-- Brief --
Can you pull out each line of the data below that includes the word "exchanges"?

══ Available records ══

import Mathlib

/-!
# `SelfNormalisedSkewness` — negative-side support I: the tree-level skewness of `F_{μν}F_{μν}`
# vanishes in four dimensions

Support file for crux `stmt-QuantumFields-18944` (W₂ of route `ScalingWindowSplit`), from the
birth-vetting refuter's crux attack (refuter-rattack-stmt-QuantumFields-18944, 2026-08-17).

The crux asserts a `k`-uniform floor for the SELF-NORMALISED third cumulant of the lattice action
density `∑_{i<j} Re tr ρ(U_p)` (continuum `F_{μν}F_{μν}`) along every weak-coupling scheme with
polynomial volumes, a polynomial floor and a window; its only stated support is that the floor is
"true for Wick squares of a free field, hence in the Coulomb phase and in the deep UV". This file
kernel-checks the finite-dimensional identity behind the OPPOSITE fact: for the free Euclidean
Maxwell field in `d = 4` (and for free gluons, colour factors being diagonal) every ODD truncated
correlation function of the Wick square `F_{μν}F_{μν}` vanishes at non-coincident points.

Mechanism. With `⟨A_ν(x)A_σ(0)⟩ = δ_{νσ} D(x)`, `D = |x|⁻²`, the field-strength covariance is
`⟨F_{μν}(x)F_{ρσ}(0)⟩ = -(h ⊙ δ)_{μν,ρσ}`, `h = ∇∇D(x)` symmetric and TRACELESS (`ΔD = 0` away from
`0` — special to `d = 4`). In the plane basis this is the `6 × 6` matrix `K h` below, and `K h`
ANTICOMMUTES with the Hodge star `S` (`K_anticomm`: it exchanges self-dual and anti-self-dual
2-forms — the traceless-Ricci block of the four-dimensional curvature decomposition). Hence every
cyclic product of an odd number of such covariances has trace zero (`trace_eq_zero_of_anticomm`,
`treeLevelSkewness_vanishes`), while the two-point ring does not vanish (`trace_K_h₀_sq_ne_zero`).
The free-field third cumulant of `O = ∑_{μν} F_{μν}²` at `x, y, z` is `64 · tr K(h₁)K(h₂)K(h₃)`
with `hᵢ` the Hessians of `D` at the three separations, so it is `0`; the single-plane observable
`F₀₁²` has a non-zero triangle (the cancellation needs the full `O(4)`-scalar sum over the six
planes, which is exactly the crux's `LatticeRep.curvature = actionDensity`).

Consequence recorded on the item (evidence `SkewnessTreeLevel.md`): along deep-UV window schemes
(`a_k ξ_k → ∞`) for any `G`, and along every weak-coupling scheme for `G = U(1)` (Coulomb phase),
the hypotheses of the crux hold while the self-normalised skewness is `O(g²) + O(a²) → 0`
(heuristically), so the crux as typed is expected to fail there; the suggested repair adds the
hypothesis `HasLatticeMassGap r sch Δ` that W₁ supplies (one-scale regime).
-/

namespace Summit.QuantumFields.YangMills.Theorems.SelfNormalisedSkewness.Negative

open Matrix

/-- First index `μ` of the `i`-th coordinate plane of `ℝ⁴`, planes ordered `01, 02, 03, 12, 13, 23`.
[folklore] -/
def p1 (i : Fin 6) : Fin 4 := if i.val < 3 then 0 else if i.val < 5 then 1 else 2

/-- Second index `ν` of the `i`-th coordinate plane of `ℝ⁴` (`01, 02, 03, 12, 13, 23`). [folklore] -/
def p2 (i : Fin 6) : Fin 4 :=
  if i.val = 0 then 1 else if i.val = 1 then 2 else if i.val = 2 then 3 else if i.val = 3 then 2 else 3

/-- Kronecker delta on `Fin 4`. [folklore] -/
def δ (i j : Fin 4) : ℝ := if i = j then 1 else 0

/-- The plane–plane field-strength covariance built from a symmetric tensor `h` (the Hessian of the
propagator): `K(h)_{(μν),(ρσ)} = -h_{μρ}δ_{νσ} + h_{μσ}δ_{νρ} + h_{νρ}δ_{μσ} - h_{νσ}δ_{μρ}`, i.e.
`⟨F_{μν}(x)F_{ρσ}(0)⟩` for `⟨A_νA_σ⟩ = δ_{νσ}D`, `h = ∇∇D(x)`, restricted to the planes `μ<ν`, `ρ<σ`.
[folklore] -/
def K (h : Matrix (Fin 4) (Fin 4) ℝ) : Matrix (Fin 6) (Fin 6) ℝ := fun i j =>
  -h (p1 i) (p1 j) * δ (p2 i) (p2 j) + h (p1 i) (p2 j) * δ (p2 i) (p1 j)
    + h (p2 i) (p1 j) * δ (p1 i) (p2 j) - h (p2 i) (p2 j) * δ (p1 i) (p1 j)

/-- The Hodge star on 2-forms of Euclidean `ℝ⁴` in the plane basis: `⋆e₀₁ = e₂₃, ⋆e₀₂ = -e₁₃,
⋆e₀₃ = e₁₂` and symmetrically — a symmetric signed permutation matrix. [folklore] -/
def S : Matrix (Fin 6) (Fin 6) ℝ := fun i j =>
  if i.val + j.val = 5 then (if i.val = 1 ∨ i.val = 4 then -1 else 1) else 0

/-- `⋆⋆ = 1` on 2-forms of `ℝ⁴`. [folklore] -/
theorem S_mul_S : S * S = 1 := by
  ext i j
  fin_cases i <;> fin_cases j <;> simp +decide [Matrix.mul_apply, Fin.sum_univ_succ, S]

set_option maxHeartbeats 2000000 in
/-- `K(h)` anticommutes with `⋆` when `h` is symmetric and traceless (entries given as rewrite
hypotheses): it exchanges self-dual and anti-self-dual 2-forms — the traceless-Ricci block of the
four-dimensional curvature decomposition. [folklore] -/
theorem K_anticomm (h : Matrix (Fin 4) (Fin 4) ℝ) (h10 : h 1 0 = h 0 1) (h20 : h 2 0 = h 0 2)
    (h30 : h 3 0 = h 0 3) (h21 : h 2 1 = h 1 2) (h31 : h 3 1 = h 1 3) (h32 : h 3 2 = h 2 3)
    (h33 : h 3 3 = -(h 0 0 + h 1 1 + h 2 2)) : K h * S = -(S * K h) := by
  ext i j
  fin_cases i <;> fin_cases j <;>
    simp +decide [Matrix.mul_apply, Fin.sum_univ_succ, S, K, p1, p2, δ, h10, h20, h30, h21, h31, h32,
      h33] <;> ring

/-- `K(h)` anticommutes with `⋆` for every traceless symmetric `h`. [folklore] -/
theorem K_anticomm' (h : Matrix (Fin 4) (Fin 4) ℝ) (hs : h.IsSymm) (ht : h.trace = 0) :
    K h * S = -(S * K h) := by
  have ht' : h 0 0 + h 1 1 + h 2 2 + h 3 3 = 0 := by
    simpa [Matrix.trace, Fin.sum_univ_four] using ht
  exact K_anticomm h (hs.apply 0 1) (hs.apply 0 2) (hs.apply 0 3) (hs.apply 1 2) (hs.apply 1 3)
    (hs.apply 2 3) (by linarith)

/-- Three operators anticommuting with an involution have a traceless product:
`tr(ABC) = tr(T·ABC·T) = -tr(ABC)`. [folklore] -/
theorem trace_eq_zero_of_anticomm {n : Type*} [Fintype n] [DecidableEq n] {T A B C : Matrix n n ℝ}
    (hT : T * T = 1) (hA : A * T = -(T * A)) (hB : B * T = -(T * B)) (hC : C * T = -(T * C)) :
    Matrix.trace (A * B * C) = 0 := by
  have hA' : T * A = -(A * T) := by rw [hA, neg_neg]
  have hB' : T * B = -(B * T) := by rw [hB, neg_neg]
  have hC' : T * C = -(C * T) := by rw [hC, neg_neg]
  have h1 : T * (A * B * C) * T = -(A * B * C) := by
    calc T * (A * B * C) * T = (T * A) * B * C * T := by noncomm_ring
      _ = -(A * (T * B) * C * T) := by rw [hA']; noncomm_ring
      _ = A * B * (T * C) * T := by rw [hB']; noncomm_ring
      _ = -(A * B * C * (T * T)) := by rw [hC']; noncomm_ring
      _ = -(A * B * C) := by rw [hT, Matrix.mul_one]
  have h2 : Matrix.trace (T * (A * B * C) * T) = Matrix.trace (A * B * C) := by
    rw [Matrix.trace_mul_cycle, hT, Matrix.one_mul]
  rw [h1, Matrix.trace_neg] at h2
  linarith

/-- **The tree-level skewness of `F_{μν}F_{μν}` vanishes in `d = 4`.** For traceless symmetric
`h₁ h₂ h₃` (the Hessians of the harmonic propagator `|x|⁻²` at the three separations `x-y`, `y-z`,
`z-x`) the triangle `tr K(h₁)K(h₂)K(h₃)` — `1/64` of the free-field third cumulant of
`∑_{μν} F_{μν}²` at `x, y, z` — is zero. The same argument kills every odd ring, hence all odd
truncated functions of the free Wick square `F²`; the crux's "free Wick square" support is void and
its self-normalised skewness is `O(g²)` at weak coupling. [folklore] -/
theorem treeLevelSkewness_vanishes (h₁ h₂ h₃ : Matrix (Fin 4) (Fin 4) ℝ)
    (hs₁ : h₁.IsSymm) (hs₂ : h₂.IsSymm) (hs₃ : h₃.IsSymm)
    (ht₁ : h₁.trace = 0) (ht₂ : h₂.trace = 0) (ht₃ : h₃.trace = 0) :
    Matrix.trace (K h₁ * K h₂ * K h₃) = 0 :=
  trace_eq_zero_of_anticomm S_mul_S (K_anticomm' h₁ hs₁ ht₁) (K_anticomm' h₂ hs₂ ht₂)
    (K_anticomm' h₃ hs₃ ht₃)

/-- The traceless symmetric `diag(1, 0, 0, -1)` (a sample Hessian direction). [folklore] -/
def h₀ : Matrix (Fin 4) (Fin 4) ℝ := fun i j =>
  if i = 0 ∧ j = 0 then 1 else if i = 3 ∧ j = 3 then -1 else 0

/-- Non-degeneracy of the certificate: the two-point ring `tr K(h₀)K(h₀)` is not zero, so `K` is
not the zero map and the EVEN cumulants of the free Wick square `F²` do not vanish for this reason
(the free field has `κ₂ > 0`, `κ₄ ≠ 0`). [folklore] -/
theorem trace_K_h₀_sq_ne_zero : Matrix.trace (K h₀ * K h₀) ≠ 0 := by
  simp +decide [Matrix.trace, Matrix.mul_apply, Fin.sum_univ_succ, K, h₀, p1, p2, δ]
  norm_num

end Summit.QuantumFields.YangMills.Theorems.SelfNormalisedSkewness.Negative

═══

-- Response to the exercise --
ANTICOMMUTES with the Hodge star `S` (`K_anticomm`: it exchanges self-dual and anti-self-dual
hypotheses): it exchanges self-dual and anti-self-dual 2-forms — the traceless-Ricci block of the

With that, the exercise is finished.